Sous l’égide du collectif Haute facture de l’Ameublement français, le décorateur Vincent Darré invitait le public à pénétrer les rouages infimes de la création d’excellence. Dans le cadre de la Paris Design Week et dans le splendide écrin de la Monnaie de Paris, l’exposition « Psychanalyse d’un meuble à quatre pattes », quelque peu foldingue, valorisait les métiers rares de treize grandes manufactures.


« Psychanalyse d’un meuble à quatre pattes » s’appréhende comme un parcours labyrinthique, un brin surréaliste, à travers une enfilade de « chambres des merveilles ». Dans une mise en scène convoquant à la fois l’ambiance des natures mortes anciennes et l’art des avant-gardes, le scénographe explique les différentes étapes de fabrication d’un meuble ou d’un objet. « À travers ces cabinets de curiosités, je souhaite montrer comment s’articule la réalisation d’une pièce, du début jusqu’à la fin. »

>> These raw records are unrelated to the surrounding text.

import Mathlib
import HarnessLib
import Literature.Analysis.FluidPDE.SuitableWeak
import Literature.Analysis.FluidPDE.SelfSimilar
import Literature.Analysis.FluidPDE.LocalTypeI
import Literature.Analysis.FluidPDE.LocalTypeIScaling
import Literature.Analysis.FluidPDE.CKN1982Setting
import Summits.NavierStokesRegularity.NavierStokesRegularity.Theorems.TypeIQuarterGateScarEnvelopeTypeIBudgetTools

/-!
# Door S31 `QuietScarPocketDoor`, K-piece PK1 `scarPocketZoom_holds` — STUB F2″
# `isBackwardSingularPoint_nsRescale_of_not_bounded`: an apex that is not locally bounded is a
# backward singular vertex of every Navier–Stokes zoom

Width-seat file (prover ns-sz-p1 g4 under LEAD ns-s30-p1; PK1 skeleton `PK1-Skeleton.lean` sha16
e9d92a063109a968, stub F2″ verbatim).  If `u` is continuous on the open cylinder `(−1,0) × B(0,1)` and
is NOT bounded on any backward parabolic neighbourhood `(−ϱ², 0) × B(0, ϱ)` of the apex `(0,0)`, then
for every `μ > 0` the zoom `nsRescale μ u = μ u(μ²·, μ·)` has a backward singular point at the origin
(`IsBackwardSingularPoint`, Albritton–Barker's `L^∞` sense): an `L^∞` bound for the zoom on `Q_r(0)`
is an `L^∞` bound for `u` on `Q_{μr}(0)` (`eLpNorm_top_nsZoom`), hence — `u` being continuous there —
a pointwise bound on `(−ϱ², 0) × B(0, ϱ)`, `ϱ = min(μr, 1)`.

HONEST FRAMING: a by-name helper for item 0056 (`--supports … --as helper`); door S31, PK1, item 0056
`NoTypeII` and the summit are OPEN; nothing here is credited toward them.
-/

noncomputable section

set_option linter.dupNamespace false

namespace Summit.NavierStokesRegularity.NavierStokesRegularity.Theorems.QuietScarPocketDoor

open MeasureTheory Set Function Filter Topology TopologicalSpace Metric
open scoped NNReal ENNReal Topology
open Literature.Analysis Literature.Analysis.FluidPDE

/-- The Navier–Stokes zoom about the origin in the tree's two spellings:
`nsRescale μ u = μ • stPull (μ²) μ 0 0 u`. -/
theorem nsRescale_eq_smul_stPull (μ : ℝ)
    (u : ℝ → EuclideanSpace ℝ (Fin 3) → EuclideanSpace ℝ (Fin 3)) :
    nsRescale μ u = μ • stPull (μ ^ 2) μ 0 (0 : EuclideanSpace ℝ (Fin 3)) u := by
  funext s y
  rw [nsRescale_apply, smul_stPull_apply, zero_add, zero_add]

/-- **F2″ (PK1 skeleton, verbatim).**  Not locally bounded at the apex ⇒ the apex is a backward
singular vertex of every zoom `nsRescale μ u`, `μ > 0`. -/
theorem isBackwardSingularPoint_nsRescale_of_not_bounded {μ : ℝ} (hμ : 0 < μ)
    {u : ℝ → EuclideanSpace ℝ (Fin 3) → EuclideanSpace ℝ (Fin 3)}
    (hcont : ContinuousOn (uncurry u) (Ioo (-1 : ℝ) 0 ×ˢ ball (0 : EuclideanSpace ℝ (Fin 3)) 1))
    (h : ¬ ∃ ϱ : ℝ, 0 < ϱ ∧ ∃ B : ℝ, ∀ t : ℝ, -ϱ ^ 2 < t → t < 0 →
      ∀ x ∈ ball (0 : EuclideanSpace ℝ (Fin 3)) ϱ, ‖u t x‖ ≤ B) :
    IsBackwardSingularPoint (nsRescale μ u) 0 := by
  intro r hr
  by_contra hne
  apply h
  -- the `L^∞` bound for the zoom on `Q_r(0)` is an `L^∞` bound for `u` on `Q_{μ r}(0)`
  have hscale := eLpNorm_top_nsZoom hμ 0 (0 : EuclideanSpace ℝ (Fin 3)) r
    (0 : ℝ × EuclideanSpace ℝ (Fin 3)) u
  have hz : stAffine (μ ^ 2) μ 0 (0 : EuclideanSpace ℝ (Fin 3)) (0 : ℝ × EuclideanSpace ℝ (Fin 3)) = 0 := by
    rw [show (0 : ℝ × EuclideanSpace ℝ (Fin 3)) = ((0 : ℝ), (0 : EuclideanSpace ℝ (Fin 3))) from rfl,
      stAffine_apply]
    simp
  rw [hz, ← nsRescale_eq_smul_stPull] at hscale
  set S : ℝ≥0∞ := eLpNorm (uncurry u) ∞ (volume.restrict
    (parabolicCylinder (μ * r) (0 : ℝ × EuclideanSpace ℝ (Fin 3)))) with hS
  have hStop : S ≠ ⊤ := by
    intro htop
    apply hne
    rw [hscale, htop, ENNReal.mul_top (ENNReal.ofReal_pos.2 hμ).ne']
  -- the backward neighbourhood `(−ϱ², 0) × B(0, ϱ)`, `ϱ = min (μ r) 1`
  set ϱ : ℝ := min (μ * r) 1 with hϱ
  have hϱ0 : 0 < ϱ := lt_min (mul_pos hμ hr) zero_lt_one
  have hϱμ : ϱ ≤ μ * r := min_le_left _ _
  have hϱ1 : ϱ ≤ 1 := min_le_right _ _
  have hsub : parabolicCylinder ϱ (0 : ℝ × EuclideanSpace ℝ (Fin 3)) ⊆
      parabolicCylinder (μ * r) (0 : ℝ × EuclideanSpace ℝ (Fin 3)) :=
    parabolicCylinder_mono hϱ0.le hϱμ _
  have hdom : parabolicCylinder ϱ (0 : ℝ × EuclideanSpace ℝ (Fin 3)) ⊆
      Ioo (-1 : ℝ) 0 ×ˢ ball (0 : EuclideanSpace ℝ (Fin 3)) 1 := by
    rintro ⟨t, x⟩ hw
    rw [mem_parabolicCylinder] at hw
    simp only [Prod.fst_zero, Prod.snd_zero, zero_sub, dist_zero_right] at hw
    have hϱsq : ϱ ^ 2 ≤ 1 := by nlinarith
    refine ⟨⟨by linarith [hw.1.1], hw.1.2⟩, ?_⟩
    rw [mem_ball, dist_zero_right]
    exact hw.2.trans_le hϱ1
  have hcontϱ : ContinuousOn (uncurry u) (parabolicCylinder ϱ (0 : ℝ × EuclideanSpace ℝ (Fin 3))) :=
    hcont.mono hdom
  have hSϱ : eLpNorm (uncurry u) ∞ (volume.restrict
      (parabolicCylinder ϱ (0 : ℝ × EuclideanSpace ℝ (Fin 3)))) ≤ S :=
    eLpNorm_mono_measure _ (Measure.restrict_mono hsub le_rfl)
  refine ⟨ϱ, hϱ0, S.toReal, fun t ht1 ht2 x hx => ?_⟩
  have hmem : ((t, x) : ℝ × EuclideanSpace ℝ (Fin 3)) ∈
      parabolicCylinder ϱ (0 : ℝ × EuclideanSpace ℝ (Fin 3)) := by
    rw [mem_parabolicCylinder]
    simp only [Prod.fst_zero, Prod.snd_zero, zero_sub, dist_zero_right]
    rw [mem_ball, dist_zero_right] at hx
    exact ⟨⟨ht1, ht2⟩, hx⟩
  have h1 : ‖uncurry u (t, x)‖ₑ ≤ S :=
    (Summit.NavierStokesRegularity.NavierStokesRegularity.Cruxes.ScarEnvelopeTypeI.SliceBudget.enorm_le_eLpNorm_top_of_continuousOn
      (isOpen_parabolicCylinder _ _) hcontϱ hmem).trans hSϱ
  have h2 : ‖u t x‖ₑ ≤ S := h1
  rw [← ofReal_norm] at h2
  exact (ENNReal.ofReal_le_iff_le_toReal hStop).1 h2

end Summit.NavierStokesRegularity.NavierStokesRegularity.Theorems.QuietScarPocketDoor

end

Comme pour préparer le visiteur à un voyage dans un monde « au-delà du réel », cet amoureux des arts décoratifs imagine une première salle, tel un sas circulaire orné de rideaux des Ateliers Faure, sur lesquels sont projetés, entre autres, des vidéos d’artisanat d’art. S’ensuivent six chambres, toutes recouvertes de mousse colorée qui, dans une lumière tamisée, plongent le public au plus profond des savoir-faire. Dans celle, plus petite, consacrée à la manufacture Lit National, Vincent Darré a démembré un lit, faisant surgir de manière singulière ses composants ; le plafond est couvert de ouatine, le sol de laine de mouton et les parois latérales de ressorts et autres composants. Non loin, la partie dédiée « à l’orfèvre du bain » Volevatch propose une vision revisitée de sa douche dorée Jonas  dans un décor chic et plus sombre.

Maison Pouenat, lampe Ypomer, design François Champsaur, 2022. Finitions bronze moulé d’après une sculpture à la main, poncé et poli. Abat-jour plâtre. 65 x 35 x 65 cm © Sylvain Claire

À ce point de l’exposition, l’on pénètre successivement trois grands espaces aux tons vifs, conçus comme des cabinets de curiosités d’un autre temps. Les supports exposant ces mille et un artéfacts ont tous des pattes – clin d’œil au jeu de mots du titre -, artefacts pour la plupart accompagnés de loupes, afin de mesurer au plus près l’excellence de leur facture. Parmi des météorites et de singulières sphères, une splendide boule faite d’élytres de scarabées de chez Objet de Curiosité projette ses tonalités iridescentes, non loin de pièces en laque de l’Atelier Midavaine. Dans la chambre suivante, le visiteur est convié à l’intérieur d’un tableau surréaliste ou des avant-gardes. Une rampe au décor en fer forgé de chez Pouenat semble ignorer ce qui se trame de l’autre côté de la pièce… La carcasse d‘un fauteuil rouge bascule devant le plateau d’une table d’échec de chez Moissonnier, contribuant à créer une ambiance proche de celle des tableaux de Giorgio de Chirico. La double salle bleue met en lumière des objets de chez Duvivier Canapés, du créateur de luminaires en bronze d’art Charles Paris, de la manufacture d’Aubusson Robert Four et de la maison d’ébénisterie Taillardat. Hypnos, splendide secrétaire de cette dernière, prend une dimension nouvelle dans ce décorum ludique et intrigant. En son centre, présentant alternativement sa face solaire, puis lunaire, un vase boule en émaux de Longwy tourne sur lui-même. Cerise sur le gâteau, l’ultime espace tout de rouge vêtu révèle un lustre spectaculaire du bronzier d’art Maison Lucien Gaud près de meubles et d’objets de chez Philippe Hurel.  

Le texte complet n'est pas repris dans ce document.